To help prevent becoming one of these statistics and treat constipation if you are already dealing with it, exercise is key. You don’t have to run a marathon, take a “boot camp” class or sign up for hours of CrossFit to get the benefits of exercise. As little as 10-20 minutes of brisk exercise can loosen your system.
How does exercise help the GI tract?
When you move your body quickly, things also move through your intestines faster. When your intestines move slowly, the body absorbs more and more water from the stool, causing it to be rock hard. Exercising eliminates that slow transit time, allowing the stool to remain soft as long as there is adequate water available.
Exercise also improves blood flow to the digestive tract. This increase in blood flow provides for stronger contractions known as peristalsis. Peristalsis is the movement of the gut muscles that push the food and eventually stool through the GI tract in a timely manner.
Improved blood flow also provides more digestive enzymes to the gut. Digestive enzymes are essential to proper digestion. Having the proper enzymes present can help eliminate pain, gas, bloating and constipation.
When should you exercise?
The best time of day to exercise is the time of day that you are most likely do it and stick with it. That being said, mornings are the best time if you’re trying to help constipation. While you sleep at night, your body, including your digestive tract, slows down. That early morning jolt of exercise helps wake everything up and get you moving (in more ways than one).
When you plan your workouts, be sure to take into account when you will be eating. Even a small meal can divert the blood flow away from your digestion instead of where you want it to be. If you wait at least an hour after eating, your blood flow will return to normal and will help with your workout.
What exercises are best for constipation?
The best form of exercise to eliminate constipation is aerobic exercise. That means anything that gets your body moving, raises your heart rate and makes you sweat. Some great choices are running, walking, bike riding, swimming or hiking. Find an exercise you love and do it.
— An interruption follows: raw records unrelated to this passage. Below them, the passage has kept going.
import Literature.NumberTheory.PAdicHodge.BmaxPlusLogSumThetaValue
import Literature.NumberTheory.PAdicHodge.AinfFrobeniusDivisionLift
import Literature.NumberTheory.PAdicHodge.BmaxPlusFormalLogThetaFrobenius
import HarnessLib

/-!
# `θ(f φΛ_N(ι[ũ], z)) = p^N · 𝒞_u(log_W(Xᵖ))`: the θ-value of the Frobenius partner of an `A_max`-period is `p^N` times the COLMEZ FUNCTIONAL
# of `log_W(Xᵖ)` along the tower (equivalently `p^N·log_W(v₀)` for the Frobenius-twisted tower `v`)

Topic `Literature/NumberTheory/PAdicHodge`; namespace `Literature.NumberTheory.PAdicHodge.AinfTop`. THEOREMS ONLY (no definition, no named fact, no instance,
no `sorry`). Sequel of `BmaxPlusLogSumThetaValue` (T2a: `θ(f Λ_N(ι y₀, z)) = p^N·Σ'[Xʲ]log_W·θ(y₀)ʲ`), `AinfFrobeniusDivisionLift` (`θ(φ[ũ]) = v₀`, `v` the exact
`[p]_W`-tower with `‖vₙ − uₙᵖ‖ ≤ ‖p‖`) and `SecondKindColmezFunctional{,Transport,HodgeLine}` (J2–J4). Setting: `F` a `p`-adic field, `W/ℤ`, `u` an exact
`[p]_W`-division tower of `Ŵ(𝔪_{ℂ_F})`, `[ũ]` its canonical lift, `Λ = Λ_N(ι[ũ], z) ∈ A_max` its period (`ι[ũ]^N = p·z`), `φ = frobBmaxPlus`, `f = bmaxPlusToBdR`,
`ℓ = log_W ∈ ℂ_F⟦X⟧`, `ℓ^{(p)} = expand_p ℓ = ℓ(Xᵖ)`, values `G(x) = Σ' [Xʲ]G·xʲ`.

* §1 `tsum_coeff_expand_mul_pow` — **`ℓ^{(p)}(x) = ℓ(xᵖ)`** as series values (reindexing `j = p·i`).
* §2 `tsum_formalLog_frobTwist_eq_of_tendsto` — for the Frobenius-twisted tower `v` (exact, `‖vₙ − uₙᵖ‖ ≤ ‖p‖`) and `𝒞 = lim pᵐ·ℓ^{(p)}(u_m)`: **`ℓ(v₀) = 𝒞`**
  (transport invariance J3 for `ℓ` — cocycle `0`, so `pᵐℓ(v_m) = ℓ(v₀)` — along `v` versus the `‖p‖`-close sequence `(uₘᵖ)`, and §1).
* §3 ★★ `thetaBdR_bmaxPlusToBdR_frobBmaxPlus_logSum_eq_pow_mul_tsum` — **`θ_dR(f(φΛ_N(ι[ũ], z))) = p^N·ℓ(v₀)`** (`φΛ_N(ι[ũ], z) = Λ_N(ι φ[ũ], φ⁰z)`,
  `frobBmaxPlus_logSum_algebraMap`; T2a at `y₀ = φ[ũ]`; `θ(φ[ũ]) = v₀`); ★★★ `thetaBdR_bmaxPlusToBdR_frobBmaxPlus_logSum_eq_pow_mul_colmez` —
  **`θ_dR(f(φΛ)) = p^N · 𝒞`** for the Colmez functional `𝒞 = lim pᵐ·ℓ^{(p)}(u_m)` (T2b).

Purpose (crux K★ `stmt-BirchSwinnertonDyer-22226`, line `kato_lever`, memo `Lines/kato-lever-K2-ramified-cm-transport.md` §9, step T2): with T2a (`θ(fΛ_w) = p^N·ℓ(w₀)`,
p770210) and (HL-eval) (`log_{W_D}(u₀) = A·ℓ(w₀) + B·𝒞_w(ℓ^{(p)})`, p769861/p770176) this gives `θ(f(A·Λ_w + B·φΛ_w)) = p^N·log_{W_D}(u₀)` for the CM-fibre
transport `w = Tu` of a K★ cell's tower — the `Fil¹`/θ-value input of the socket for the transported crystalline pair. Infrastructure only; BSD / K★ are not proved
by any of this.

## References
* P. Colmez, *Périodes p-adiques des variétés abéliennes*, Math. Ann. 292 (1992), §2 (the period functional and its Frobenius). [Colmez1992PeriodesAbeliennes]
* N. M. Katz, *Crystalline cohomology, Dieudonné modules, and Jacobi sums* (1981), §5.1, Thm. 5.1.4 (`F(f) = f(Xᵖ)` on `D(G/R)`). [Katz1981CrystallineDieudonne]
* J.-M. Fontaine, *Formes différentielles et modules de Tate…*, Invent. Math. 65 (1982), §5. [Fontaine1982FormesDifferentielles]
-/

noncomputable section

open Ideal WittVector ValuativeRel Field Filter Finset
open scoped Topology Classical

namespace Literature.NumberTheory.PAdicHodge

namespace AinfTop

open Literature.NumberTheory.GaloisRepresentations Literature.NumberTheory.GaloisRepresentations.IsNonarchimedeanLocalField
open Literature.NumberTheory.GaloisRepresentations.LubinTate Literature.NumberTheory.EllipticCurves
open Literature.RingTheory.FormalGroups Literature.AlgebraicGeometry.Resolution GaloisContinuity

/-! ## §1 Values of `expand`: `ℓ^{(p)}(x) = ℓ(xᵖ)` -/

section Expand

variable {K : Type*} [NormedField K] {p : ℕ} [hp : Fact p.Prime]

/-- **`Σ' [Xʲ]G^{(p)}·xʲ = Σ' [Xⁱ]G·(xᵖ)ⁱ`** (`G^{(p)} = expand_p G`; the left series is supported on `j = p·i`). [cite: Katz1981CrystallineDieudonne, Thm. 5.1.4] -/
theorem tsum_coeff_expand_mul_pow (G : PowerSeries K) (x : K) :
    ∑' j : ℕ, PowerSeries.coeff j (PowerSeries.expand p hp.out.ne_zero G) * x ^ j = ∑' i : ℕ, PowerSeries.coeff i G * (x ^ p) ^ i := by
  have hinj : Function.Injective (fun i : ℕ => p * i) := fun a b h => Nat.eq_of_mul_eq_mul_left hp.out.pos h
  have hsupp : Function.support (fun j : ℕ => PowerSeries.coeff j (PowerSeries.expand p hp.out.ne_zero G) * x ^ j) ⊆
      Set.range (fun i : ℕ => p * i) := by
    intro j hj
    rw [Function.mem_support] at hj
    by_contra hrange
    apply hj
    rw [PowerSeries.coeff_expand_of_not_dvd p hp.out.ne_zero G (fun ⟨i, hi⟩ => hrange ⟨i, hi.symm⟩), zero_mul]
  rw [← hinj.tsum_eq hsupp]
  refine tsum_congr fun i => ?_
  rw [PowerSeries.coeff_expand_mul, pow_mul]

end Expand

variable {F : Type} [Field F] [ValuativeRel F] [TopologicalSpace F] [IsNonarchimedeanLocalField F]
  [CharZero F] {p : ℕ} [Fact p.Prime] [Fact (¬ IsUnit (p : integerC F))]
  [IsAdicComplete (Ideal.span {(p : integerC F)}) (integerC F)]
  {hθ : Function.Surjective (fontaineTheta (integerC F) p)} (W : WeierstrassCurve ℤ)

/-! ## §2 `ℓ(v₀) = 𝒞_u(ℓ^{(p)})` for the Frobenius-twisted tower `v` -/

omit [IsAdicComplete (Ideal.span {(p : integerC F)}) (integerC F)] [CharZero F] in
/-- ★ **`ℓ(v₀) = lim pᵐ·ℓ^{(p)}(u_m)`**: for an exact `[p]_W`-tower `v` of `Ŵ(𝔪_{ℂ_F})` with `‖vₙ − uₙᵖ‖ ≤ ‖p‖` (`u` any sequence) and `𝒞` the limit of
`pᵐ·Σ'[Xʲ]ℓ^{(p)}·u_mʲ`, one has `Σ'[Xʲ]log_W·v₀ʲ = 𝒞` (the Colmez functional of the `F_W`-HOMOMORPHISM `log_W` along `v` is the constant `log_W(v₀)`, and it can be
computed along the `‖p‖`-close sequence `(uₘᵖ)` by transport invariance; `ℓ^{(p)}(u_m) = ℓ(u_mᵖ)`). [cite: Colmez1992PeriodesAbeliennes, §2]
[cite: Katz1981CrystallineDieudonne, §5.1, Thm. 5.1.4] -/
theorem tsum_formalLog_frobTwist_eq_of_tendsto [CharZero (CompletedAlgClosure F)] (u v : ℕ → (maxNilIdealC F).toIdeal)
    (hv : ∀ n, mulPC F p W (v (n + 1)) = v n)
    (hvu : ∀ n, ‖(((v n : (maxNilIdealC F).toIdeal) : CBall F) : CompletedAlgClosure F) -
      (((u n : (maxNilIdealC F).toIdeal) : CBall F) : CompletedAlgClosure F) ^ p‖ ≤ ‖(p : CompletedAlgClosure F)‖)
    {𝒞 : CompletedAlgClosure F}
    (h𝒞 : Tendsto (fun m : ℕ => (p : CompletedAlgClosure F) ^ m *
      ∑' j : ℕ, PowerSeries.coeff j (PowerSeries.expand p (Fact.out : p.Prime).ne_zero (W.map (Int.castRingHom (CompletedAlgClosure F))).formalLog) *
        (((u m : (maxNilIdealC F).toIdeal) : CBall F) : CompletedAlgClosure F) ^ j) atTop (𝓝 𝒞)) :
    ∑' j : ℕ, PowerSeries.coeff j (W.map (Int.castRingHom (CompletedAlgClosure F))).formalLog *
        (((v 0 : (maxNilIdealC F).toIdeal) : CBall F) : CompletedAlgClosure F) ^ j = 𝒞 := by
  have hpC : ‖(p : CompletedAlgClosure F)‖ < 1 := norm_natCast_C_lt_one'
  set ℓ := (W.map (Int.castRingHom (CompletedAlgClosure F))).formalLog with hℓ
  obtain ⟨k, hk⟩ := exists_nat_norm_coeff_formalLog_map_le_pow (K := CompletedAlgClosure F) W hpC
  -- the `‖p‖`-close sequence `sₘ = uₘᵖ` of points of `𝔪_{ℂ_F}`
  have hs1 : ∀ m, ‖(((u m : (maxNilIdealC F).toIdeal) : CBall F) : CompletedAlgClosure F) ^ p‖ < 1 := fun m => by
    rw [norm_pow]; exact pow_lt_one₀ (norm_nonneg _) (u m).2 (Fact.out : p.Prime).ne_zero
  set s : ℕ → (maxNilIdealC F).toIdeal := fun m => mkBallPt ((((u m : (maxNilIdealC F).toIdeal) : CBall F) : CompletedAlgClosure F) ^ p) (hs1 m)
    with hs
  have hvs : ∀ n, ‖(((v n : (maxNilIdealC F).toIdeal) : CBall F) : CompletedAlgClosure F) -
      (((s n : (maxNilIdealC F).toIdeal) : CBall F) : CompletedAlgClosure F)‖ ≤ ‖(p : CompletedAlgClosure F)‖ := fun n => by
    rw [hs]; simp only [coe_coe_mkBallPt]; exact hvu n
  -- transport invariance for `ℓ` (cocycle `0`): `pᵐ ℓ(sₘ) → ℓ(v₀)`
  have hconst : Tendsto (fun m : ℕ => (p : CompletedAlgClosure F) ^ m *
      ∑' j : ℕ, PowerSeries.coeff j ℓ * (((v m : (maxNilIdealC F).toIdeal) : CBall F) : CompletedAlgClosure F) ^ j) atTop
      (𝓝 (∑' j : ℕ, PowerSeries.coeff j ℓ * (((v 0 : (maxNilIdealC F).toIdeal) : CBall F) : CompletedAlgClosure F) ^ j)) :=
    tendsto_const_nhds.congr fun m => (pow_mul_tsum_formalLog_divisionSeq (K := CompletedAlgClosure F) W hpC v hv m).symm
  have hlim := tendsto_pow_mul_tsum_of_divisionSeq_norm_sub_le (K := CompletedAlgClosure F) W ℓ
    (W.map (Int.castRingHom (CompletedAlgClosure F))).constantCoeff_formalLog k hk le_rfl (norm_coeff_formalLog_map_cocycle_le W) hpC hpC s v hv hvs
    hconst
  -- `ℓ(sₘ) = ℓ^{(p)}(uₘ)`
  have hls : ∀ m, ∑' j : ℕ, PowerSeries.coeff j ℓ * (((s m : (maxNilIdealC F).toIdeal) : CBall F) : CompletedAlgClosure F) ^ j =
      ∑' j : ℕ, PowerSeries.coeff j (PowerSeries.expand p (Fact.out : p.Prime).ne_zero ℓ) *
        (((u m : (maxNilIdealC F).toIdeal) : CBall F) : CompletedAlgClosure F) ^ j := fun m => by
    rw [hs]; simp only [coe_coe_mkBallPt]; rw [tsum_coeff_expand_mul_pow]
  simp only [hls] at hlim
  exact tendsto_nhds_unique hlim h𝒞

/-! ## §3 `θ(f φΛ) = p^N·ℓ(v₀) = p^N·𝒞` -/

set_option maxHeartbeats 1600000 in
/-- ★★ **`θ_dR(f(φΛ_N(ι[ũ], z))) = p^N · log_W(v₀)`** for the Frobenius-twisted tower `v` of `u` (ANY exact `[p]_W`-tower with `‖vₙ − uₙᵖ‖ ≤ ‖p‖`):
`φΛ_N(ι[ũ], z) = Λ_N(ι φ[ũ], φ⁰z)` (`frobBmaxPlus_logSum_algebraMap`), `θ(f Λ_N(ι y₀, z')) = p^N·log_W(θ y₀)` at `y₀ = φ[ũ]` (T2a), `θ(φ[ũ]) = v₀`
(`theta_frob_torsionLift_eq`). [cite: Colmez1992PeriodesAbeliennes, §2] [cite: Fontaine1982FormesDifferentielles, §5] -/
theorem thetaBdR_bmaxPlusToBdR_frobBmaxPlus_logSum_eq_pow_mul_tsum [CharZero (CompletedAlgClosure F)] (hp : valuation F p < 1) {N : ℕ} (hN : 1 ≤ N)
    {u : ℕ → (maxNilIdealC F).toIdeal} (hup : ∀ n, mulPC F p W (u (n + 1)) = u n) {z : bmaxZero F p}
    (hz : algebraMap (Ainf (p := p) F) (bmaxZero F p) ((of F p).symm (torsionLift W hθ u hup)) ^ N = (p : bmaxZero F p) * z)
    (v : ℕ → (maxNilIdealC F).toIdeal) (hv : ∀ n, mulPC F p W (v (n + 1)) = v n)
    (hvu : ∀ n, ‖(((v n : (maxNilIdealC F).toIdeal) : CBall F) : CompletedAlgClosure F) -
      (((u n : (maxNilIdealC F).toIdeal) : CBall F) : CompletedAlgClosure F) ^ p‖ ≤ ‖(p : CompletedAlgClosure F)‖) :
    thetaBdR (bmaxPlusToBdR F p (frobBmaxPlus F p
      (PadicLogSeries.logSum ((algebraMap (Ainf (p := p) F) (bmaxZero F p)).comp zpToAinf) (GaloisContinuity.formalLogNum W p) N
        (algebraMap (Ainf (p := p) F) (bmaxZero F p) ((of F p).symm (torsionLift W hθ u hup))) z))) =
      (p : CompletedAlgClosure F) ^ N *
        ∑' j : ℕ, PowerSeries.coeff j (W.map (Int.castRingHom (CompletedAlgClosure F))).formalLog *
          (((v 0 : (maxNilIdealC F).toIdeal) : CBall F) : CompletedAlgClosure F) ^ j := by
  set y₀ : Ainf (p := p) F := (of F p).symm (torsionLift W hθ u hup) with hy₀
  -- `φΛ = Λ(ι φy₀, φ⁰z)` with witness `(ι φy₀)^N = p·φ⁰z`
  have hz' : algebraMap (Ainf (p := p) F) (bmaxZero F p) (WittVector.frobenius y₀) ^ N = (p : bmaxZero F p) * frobBmaxZero F p z := by
    have h := algebraMap_frobenius_pow_pow_eq N hz 1
    simpa only [pow_one] using h
  -- `θ(φ y₀) = v₀`
  have hθφ : thetaBdR (ainfToBdR (WittVector.frobenius y₀)) = (((v 0 : (maxNilIdealC F).toIdeal) : CBall F) : CompletedAlgClosure F) := by
    rw [thetaBdR_ainfToBdR, ← coe_theta, ← theta_frob_torsionLift_eq W (hθ := hθ) hup v hv hvu, hy₀]
  have hy : ‖thetaBdR (ainfToBdR (WittVector.frobenius y₀))‖ < 1 := by rw [hθφ]; exact (v 0).2
  rw [frobBmaxPlus_logSum_algebraMap, thetaBdR_bmaxPlusToBdR_logSum_eq_pow_mul_tsum W hp hN _ hy hz', hθφ]

set_option maxHeartbeats 1600000 in
/-- ★★★ **`θ_dR(f(φΛ_N(ι[ũ], z))) = p^N · 𝒞_u(log_W(Xᵖ))`** (T2b): for an exact `[p]_W`-division tower `u` of `Ŵ(𝔪_{ℂ_F})` (any depth), its period
`Λ = Λ_N(ι[ũ], z)` and the Colmez functional `𝒞 = lim pᵐ·Σ'[Xʲ]ℓ^{(p)}·u_mʲ` of `ℓ^{(p)} = log_W(Xᵖ)` along `u` (exists by
`SecondKindColmezFunctionalHodgeLine.exists_colmez_expand_formalLog`): `θ_dR(f(φΛ)) = p^N·𝒞`. Together with T2a (`θ_dR(fΛ) = p^N·log_W(u₀)`) this evaluates `θ` on
the `Fil¹`-combination of the transported crystalline pair. [cite: Colmez1992PeriodesAbeliennes, §2] [cite: Katz1981CrystallineDieudonne, Thm. 5.1.4] -/
theorem thetaBdR_bmaxPlusToBdR_frobBmaxPlus_logSum_eq_pow_mul_colmez [CharZero (CompletedAlgClosure F)] (hp : valuation F p < 1) {N : ℕ} (hN : 1 ≤ N)
    {u : ℕ → (maxNilIdealC F).toIdeal} (hup : ∀ n, mulPC F p W (u (n + 1)) = u n) {z : bmaxZero F p}
    (hz : algebraMap (Ainf (p := p) F) (bmaxZero F p) ((of F p).symm (torsionLift W hθ u hup)) ^ N = (p : bmaxZero F p) * z)
    {𝒞 : CompletedAlgClosure F}
    (h𝒞 : Tendsto (fun m : ℕ => (p : CompletedAlgClosure F) ^ m *
      ∑' j : ℕ, PowerSeries.coeff j (PowerSeries.expand p (Fact.out : p.Prime).ne_zero (W.map (Int.castRingHom (CompletedAlgClosure F))).formalLog) *
        (((u m : (maxNilIdealC F).toIdeal) : CBall F) : CompletedAlgClosure F) ^ j) atTop (𝓝 𝒞)) :
    thetaBdR (bmaxPlusToBdR F p (frobBmaxPlus F p
      (PadicLogSeries.logSum ((algebraMap (Ainf (p := p) F) (bmaxZero F p)).comp zpToAinf) (GaloisContinuity.formalLogNum W p) N
        (algebraMap (Ainf (p := p) F) (bmaxZero F p) ((of F p).symm (torsionLift W hθ u hup))) z))) =
      (p : CompletedAlgClosure F) ^ N * 𝒞 := by
  obtain ⟨v, hv, hvu, -⟩ := exists_frobTwist_divisionSeq W (hθ := hθ) hup
  rw [thetaBdR_bmaxPlusToBdR_frobBmaxPlus_logSum_eq_pow_mul_tsum W hp hN hup hz v hv hvu, tsum_formalLog_frobTwist_eq_of_tendsto W u v hv hvu h𝒞]

end AinfTop

end Literature.NumberTheory.PAdicHodge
There are also exercises that strengthen the core muscles of the body. Having a strong core can help you pass stool. Some types of exercise that can strengthen your core include pelvic floor exercises, Pilates and yoga.
If you do not drink enough water, there is no amount of exercise that will work. When you are exercising, be sure to replenish any water lost through sweating.
Many marathoners have experienced “runner’s trot.” This form of diarrhea is from over-exercising. So be careful that you don’t give yourself the opposite problem while trying to get rid of the constipation.
If you have tried all of the normal tips for getting rid of constipation and are still suffering, you need to make an appointment to speak with your doctor. They may want to rule out other causes for constipation or provide medications to help you feel better quickly.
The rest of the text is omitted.